# Tips on how to get the best response to your threads ...



## Shaun (4 Oct 2017)

If you think about search engines when composing your thread, you will almost certainly get more people to read it.

*Tip 1 - Compose the title with Google in mind and use KEY words related to your post*

Don’t assume that your audience is limited to readers of CycleChat.

Many people arrive at CycleChat because one of our threads appears in their Google search results.
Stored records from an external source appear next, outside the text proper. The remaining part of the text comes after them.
import Summits.ResolutionOfSingularities.ResolutionOfSingularities.Theorems.HilbertSamuelEliminationSigmaMaxModificationsCorridor3WLadderHybridLowStrict
import Summits.ResolutionOfSingularities.ResolutionOfSingularities.Theorems.HilbertSamuelEliminationSigmaMaxModificationsCorridor3WLadderHybridLowReplay
import HarnessLib

/-!
# [OURS · L1 W4.2] `Corridor3WLadderHybridLowCycles` — CYCLE BOOKKEEPING of the menu hybrid `π.hybrid (ofStageOracleE ω)` under CYCLE ATOMICITY:
# the label invariant and the treated label along hybrid steps, the treated label inside a cycle, the END step blows up the treated part

Crux chain w42 (`SigmaMaxModifications`, stmt-ResolutionOfSingularities-18506; conjunct `SigmaMaxModificationsCorridor3`,
stmt-ResolutionOfSingularities-19249), res-L1-w42-plan-1 RULINGS v3.14-22 (FW) β «policy steps emit `P' = none`», v3.14-35 (HR); res-L1-type-o1
15:21:10Z «CYCLE ATOMICITY: the policy is silent while a fallback cycle is pending» (`StrategyE.betweenCycles`). Typer res-type-040 (gen 19). PROOF
FILE (no definitions). OURS (cell res-hironaka, slot W4.2); NOT statements of H. Hironaka's manuscript [Hironaka2017] nor of [CossartJannsenSaito2020];
AI-typed, weaker than expert review. Helper file `--supports stmt-ResolutionOfSingularities-19249 --as helper` (counted 0).

Ports of stub-4's / brick 3b's cycle bookkeeping (`…WLadderStrataLabels`, `…WLadderStrataCycleStart`, `…SigmaStrataLabels`: `LabelInv.step`,
`lbl_eq_treatedLabel`, `treatedLabel_le_of_step`, `treatedLabel_eq_of_cycle`, `support_eq_part_of_next_none`) to σE-chains of the hybrid, with the two
policy hypotheses `hπnone` (policy steps emit `none`) and `hπgate` (policy steps only from `P = none`):

* `step_fallback_of_pending` — under `hπgate` a hybrid step from a pending state is a fallback (`IsCanonicalStepΩE`) step;
* `lbl_eq_treatedLabel_hybrid` — a step with `P' = some Q'` is a fallback step and `Q'.lbl = treatedLabel`;
* `labelInv_step_hybrid`, `labelInv_of_reachesσE_hybrid` — `Moving.LabelInv` propagates along hybrid steps / `ReachesσE`;
* `treatedLabel_le_of_step_hybrid` — the treated label does not decrease; `treatedLabel_eq_of_cycle_hybrid` — and is kept inside a cycle;
* `IsCanonicalStepΩE.support_eq_part_of_none` — a fallback step with `P' = none` (the END step) has centre the treated part `Y_n^{(j)}`.

Consumed by `…WLadderHybridLowRegular` ((c-reg) supplier). References: CJS LNM 2270 Rem. 6.29 (1) pp. 91–92, p. 102 [CossartJannsenSaito2020]; tree
`…WLadderHybridLowStrict` (p544207), `…WLadderHybridLowReplay` (p537833: `isCanonicalStepΩE_of_hybrid_of_ne_none`).
-/

noncomputable section

set_option linter.dupNamespace false

open CategoryTheory AlgebraicGeometry TopologicalSpace Topology
open Summit.ResolutionOfSingularities.ResolutionOfSingularities.Theorems.CampaignW42
open Literature.AlgebraicGeometry.Resolution Literature.RingTheory.HilbertSamuel
open Literature.AlgebraicGeometry.CossartJannsenSaito2020
open Summit.ResolutionOfSingularities.ResolutionOfSingularities.Theorems.SigmaMaxModificationsCorridor3
open Summit.ResolutionOfSingularities.ResolutionOfSingularities.Theorems.SigmaMaxModificationsCorridor3.Moving

namespace Summit.ResolutionOfSingularities.ResolutionOfSingularities.Theorems.SigmaMaxModificationsCorridor3.Sigma

universe u

variable {π : StrategyE.{u}} {ω : StageOracleE.{u}} {N : ℕ} {ν : ℕ → ℕ}

/-! ## §1. Hybrid cycle bookkeeping under cycle atomicity -/

section Bookkeeping

variable {s s' : MarkedStageE.{u}}
  (hπgate : ∀ (W : Scheme.{u}) (hW : IsLocallyNoetherian W) (L : Labelling W) (P : Option (Pending W)) (E : Boundary W)
    (C : W.IdealSheafData) (P' : Option (Pending (blowup C))), π.step W hW N ν L P E C P' → P = none)
  (hπnone : ∀ (W : Scheme.{u}) (hW : IsLocallyNoetherian W) (L : Labelling W) (P : Option (Pending W)) (E : Boundary W)
    (C : W.IdealSheafData) (P' : Option (Pending (blowup C))), π.step W hW N ν L P E C P' → P' = none)

include hπgate in
/-- **Cycle atomicity**: under `hπgate` a hybrid step from a PENDING state (`P ≠ none`) is a fallback step. [cite: CossartJannsenSaito2020, Rem. 6.29 (1)] -/
theorem step_fallback_of_pending (hP : s.P ≠ none) {C : s.W.IdealSheafData} {P' : Option (Pending (blowup C))}
    (hcs : (π.hybrid (StrategyE.ofStageOracleE ω)).step s.W s.ln N ν s.L s.P s.E C P') : IsCanonicalStepΩE ω s.ln N ν s.L s.E s.P C P' := by
  rcases StrategyE.hybrid_step_cases hcs with hπs | hτs
  · exact absurd (hπgate _ _ _ _ _ _ _ hπs) hP
  · exact hτs

include hπnone in
/-- **Inside a hybrid cycle the pending label is the treated label of the previous state** (a step with `P' = some Q'` is a fallback step; port
of `lbl_eq_treatedLabel_Ωplus`). [cite: CossartJannsenSaito2020, Rem. 6.29 (1)] -/
theorem lbl_eq_treatedLabel_hybrid (h : CanonicalNearStepσE (π.hybrid (StrategyE.ofStageOracleE ω)) N ν s s') {Q' : Pending s'.W}
    (h' : s'.P = some Q') : Q'.lbl = treatedLabel N ν s.toMarkedStage := by
  obtain ⟨C, P', hln, x', hcs, -, -, -, rfl⟩ := h
  change P' = some Q' at h'
  have hτ : IsCanonicalStepΩE ω s.ln N ν s.L s.E s.P C P' :=
    isCanonicalStepΩE_of_hybrid_of_ne_none hπnone (by rw [h']; exact Option.some_ne_none Q') hcs
  rcases hsP : s.P with _ | Q
  · rw [treatedLabel_of_none (s := s.toMarkedStage) hsP]
    rw [hsP] at hτ
    obtain ⟨j, hj, hcl, t, -, hrep⟩ := hτ
    change Q'.lbl = sInf {i | (s.L.part (Scheme.hsStratum s.W N ν) i).Nonempty}
    rw [hj.csInf_eq]
    cases t with
    | nil _ =>
      obtain ⟨-, hnone⟩ := hrep
      rw [hnone] at h'
      exact absurd h' (by simp)
    | cons D t' =>
      obtain ⟨-, φ', hφ', -, hsome⟩ := (isReplayStep_cons_iff _ _ _ _ D t' C P').mp hrep
      rw [hsome] at h'
      cases h'
      rfl
  · rw [treatedLabel_of_some (s := s.toMarkedStage) hsP]
    rw [hsP] at hτ
    obtain ⟨-, hrep⟩ := hτ
    generalize hr : Q.rest = r at hrep
    cases r with
    | nil _ =>
      obtain ⟨-, hnone⟩ := hrep
      rw [hnone] at h'
      exact absurd h' (by simp)
    | cons D t' =>
      obtain ⟨-, φ', hφ', -, hsome⟩ := (isReplayStep_cons_iff _ _ _ _ D t' C P').mp hrep
      rw [hsome] at h'
      cases h'
      rfl

include hπnone in
/-- **The label invariant propagates along hybrid steps** (port of `labelInv_stepΩplus`; policy steps emit `none`, so the cycle clauses only
see fallback steps). [cite: CossartJannsenSaito2020, Rem. 6.29 (1)] -/
theorem labelInv_step_hybrid (hinv : LabelInv N ν s.toMarkedStage) (h : CanonicalNearStepσE (π.hybrid (StrategyE.ofStageOracleE ω)) N ν s s')
    (hne : (Scheme.hsStratum s.W N ν).Nonempty) : LabelInv N ν s'.toMarkedStage := by
  refine ⟨fun Z' => h.label_le_year hinv.label_le_year Z', fun Q' hQ' Z' hZ' => ?_, fun Q' hQ' => ?_⟩
  · rw [lbl_eq_treatedLabel_hybrid hπnone h hQ']
    rcases h.label_cases Z' with hnew | ⟨Z, hZ, hold⟩
    · rw [hnew]
      exact (treatedLabel_le_year hinv hne).trans (Nat.le_succ _)
    · rw [hold]
      exact treatedLabel_le_label hinv hZ
  · rw [lbl_eq_treatedLabel_hybrid hπnone h hQ']
    rw [h.year_eq]
    exact (treatedLabel_le_year hinv hne).trans (Nat.le_succ _)

include hπnone in
/-- … and along `ReachesσE` (the marked points lying in the strata). [folklore] -/
theorem labelInv_of_reachesσE_hybrid {s₀ : MarkedStageE.{u}} (hinv₀ : LabelInv N ν s₀.toMarkedStage)
    (hpt₀ : s₀.pt ∈ Scheme.hsStratum s₀.W N ν) (hr : ReachesσE (π.hybrid (StrategyE.ofStageOracleE ω)) N ν s₀ s) :
    LabelInv N ν s.toMarkedStage := by
  induction hr with
  | refl => exact hinv₀
  | tail hr' hlast ih => exact labelInv_step_hybrid hπnone ih hlast ⟨_, pt_mem_hsStratum_of_reachesσE hr' hpt₀⟩

include hπnone in
/-- **The treated label does not decrease along a hybrid step** (port of `treatedLabel_le_of_stepΩplus`). [cite: CossartJannsenSaito2020, Rem. 6.29 (1)] -/
theorem treatedLabel_le_of_step_hybrid (hinv : LabelInv N ν s.toMarkedStage)
    (h : CanonicalNearStepσE (π.hybrid (StrategyE.ofStageOracleE ω)) N ν s s') (hne : (Scheme.hsStratum s.W N ν).Nonempty)
    (hne' : (Scheme.hsStratum s'.W N ν).Nonempty) : treatedLabel N ν s.toMarkedStage ≤ treatedLabel N ν s'.toMarkedStage := by
  rcases hs'P : s'.P with _ | Q'
  · rw [treatedLabel_of_none (s := s'.toMarkedStage) hs'P]
    have hS : {i | (s'.L.part (Scheme.hsStratum s'.W N ν) i).Nonempty}.Nonempty := by
      obtain ⟨y, hy⟩ := hne'
      obtain ⟨Z', hZ', -⟩ := componentsIn.exists_mem hy
      exact ⟨_, part_label_nonempty s'.L hZ'⟩
    obtain ⟨y, hy⟩ := Nat.sInf_mem hS
    obtain ⟨Z', hZ', hl, -⟩ := (s'.L.mem_part_iff _ _ y).mp hy
    change treatedLabel N ν s.toMarkedStage ≤ sInf {i | (s'.L.part (Scheme.hsStratum s'.W N ν) i).Nonempty}
    rw [← hl]
    rcases h.label_cases Z' with hnew | ⟨Z, hZ, hold⟩
    · rw [hnew]
      exact (treatedLabel_le_year hinv hne).trans (Nat.le_succ _)
    · rw [hold]
      exact treatedLabel_le_label hinv hZ
  · rw [treatedLabel_of_some (s := s'.toMarkedStage) hs'P, lbl_eq_treatedLabel_hybrid hπnone h hs'P]

include hπnone in
/-- **Inside a hybrid cycle the treated label is kept**: if `(c (m+1)).P ≠ none` for `r ≤ m < e`, then `treatedLabel (c e) = treatedLabel (c r)` (port
of stub-4's `treatedLabel_eq_of_cycle`). [cite: CossartJannsenSaito2020, Rem. 6.29 (1)] -/
theorem treatedLabel_eq_of_cycle_hybrid {c : ℕ → MarkedStageE.{u}}
    (hstep : ∀ n, CanonicalNearStepσE (π.hybrid (StrategyE.ofStageOracleE ω)) N ν (c n) (c (n + 1))) {r e : ℕ} (hre : r ≤ e)
    (hcyc : ∀ m, r ≤ m → m < e → (c (m + 1)).P ≠ none) :
    treatedLabel N ν (c e).toMarkedStage = treatedLabel N ν (c r).toMarkedStage := by
  obtain ⟨d, rfl⟩ := Nat.exists_eq_add_of_le hre
  induction d with
  | zero => rfl
  | succ d ih =>
    have h1 : treatedLabel N ν (c (r + d)).toMarkedStage = treatedLabel N ν (c r).toMarkedStage :=
      ih (Nat.le_add_right r d) fun m hm hme => hcyc m hm (by omega)
    have hP : (c (r + d + 1)).P ≠ none := hcyc (r + d) (Nat.le_add_right r d) (by omega)
    obtain ⟨Q', hQ'⟩ := Option.ne_none_iff_exists'.mp hP
    rw [show r + (d + 1) = r + d + 1 by omega, treatedLabel_of_some (s := (c (r + d + 1)).toMarkedStage) hQ',
      lbl_eq_treatedLabel_hybrid hπnone (hstep (r + d)) hQ', h1]

/-- **The END step of a fallback cycle blows up the treated part**: a fallback step with `P' = none` has centre `vanishingIdeal Y_n^{(j)}`,
`j = treatedLabel`, so its support IS the part. [cite: CossartJannsenSaito2020, Rem. 6.29 (1), p. 102] -/
theorem IsCanonicalStepΩE.support_eq_part_of_none {C : s.W.IdealSheafData} {P' : Option (Pending (blowup C))}
    (h : IsCanonicalStepΩE ω s.ln N ν s.L s.E s.P C P') (hP' : P' = none) :
    (C.support : Set s.W) = s.L.part (Scheme.hsStratum s.W N ν) (treatedLabel N ν s.toMarkedStage) := by
  rcases hsP : s.P with _ | Q
  · rw [treatedLabel_of_none (s := s.toMarkedStage) hsP]
    rw [hsP] at h
    obtain ⟨j, hj, hcl, t, -, hrep⟩ := h
    rw [hj.csInf_eq]
    cases t with
    | nil _ => exact hrep.support_eq_part
    | cons D t' =>
      obtain ⟨-, φ', hφ', -, hsome⟩ := (isReplayStep_cons_iff _ _ _ _ D t' C P').mp hrep
      rw [hsome] at hP'
      exact absurd hP' (by simp)
  · rw [treatedLabel_of_some (s := s.toMarkedStage) hsP]
    rw [hsP] at h
    obtain ⟨-, hrep⟩ := h
    generalize hr : Q.rest = r at hrep
    cases r with
    | nil _ => exact hrep.support_eq_part
    | cons D t' =>
      obtain ⟨-, φ', hφ', -, hsome⟩ := (isReplayStep_cons_iff _ _ _ _ D t' C P').mp hrep
      rw [hsome] at hP'
      exact absurd hP' (by simp)

end Bookkeeping

end Summit.ResolutionOfSingularities.ResolutionOfSingularities.Theorems.SigmaMaxModificationsCorridor3.Sigma

end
Your thread title is important because:

it contains the text which matches their search query and
it's the big text they see in the search results - the text they click on
Here is an example.

Say you want to start a discussion about the difference between two Specialized Crosstrail bikes, the Elite and Disc models.

This thread in _Bikes and Buying Advice - What Bike?_ forum has the title *Please can you tell me the difference between the following two bikes...*

And if people search for
*Please can you tell me the difference between the following two bikes...*
Then this thread is shown on the first page of Google’s results.








But the thread is about Specialized bikes and wanting feedback for two different models, and someone searching on Google is more more likely to use those key words to find what they want, for example:

*Specialized Crosstrail Elite vs Specialized Crosstrail Disc 2017*

And if you do that search the CycleChat thread isn't in the results.

So think about adding KEY words and phrases to your thread titles that people will naturally search for when looking on Google. Think about how you would search Google, and use that as part of your thread title.

Further examples:

Any good?




*Specialized Allez DSW SL Sprint Comp 2017 Road Bike - Any good?*





Hotel




*Any experience of taking your bike into a hotel? Being told no on Health and Safety grounds*





Panniers




*Panniers for rear rack for commute to and from work in all weathers. Any recommendations?*





-----------

*Tip 2 - Don’t assume the forum title will be included in your thread title*

There may be a temptation to assume that a discussion about cycling around Anglesey in the _Touring and Adventure Cycling _forum will not require the word ‘Touring’ in the title. But when viewed on Google, the forum title is not shown. So if you want the relevant people (those interest in bike touring) to find your thread, then include _Touring_ in the title, like so: *Touring* around *Anglesey* in a day - can it be done?

-----------

*Tip 3 - Try to avoid spelling mistakes*

Incorrectly spelled words will reduce the likelihood that people will find your thread.

Most browsers have spell checkers in them these days, so it is worth taking a bit of time to fix any misspelled words if you can.

-----------

*Tip 4 - Try to repeat the key words from the title in the message body*

Google likes it when the key words are in the body of the page as well as the title.

In the above example, the message contains the key words ‘Specialized’, ‘Crosstrail’, 'Elite' and ‘Disc’, so that’s a good job. If there are any additional key words which you think might help, then try to work them in to your message.


These tips should help your threads appears nearer the top of Googles search results, which is good for you and good for CycleChat.

Cheers,
Shaun


----------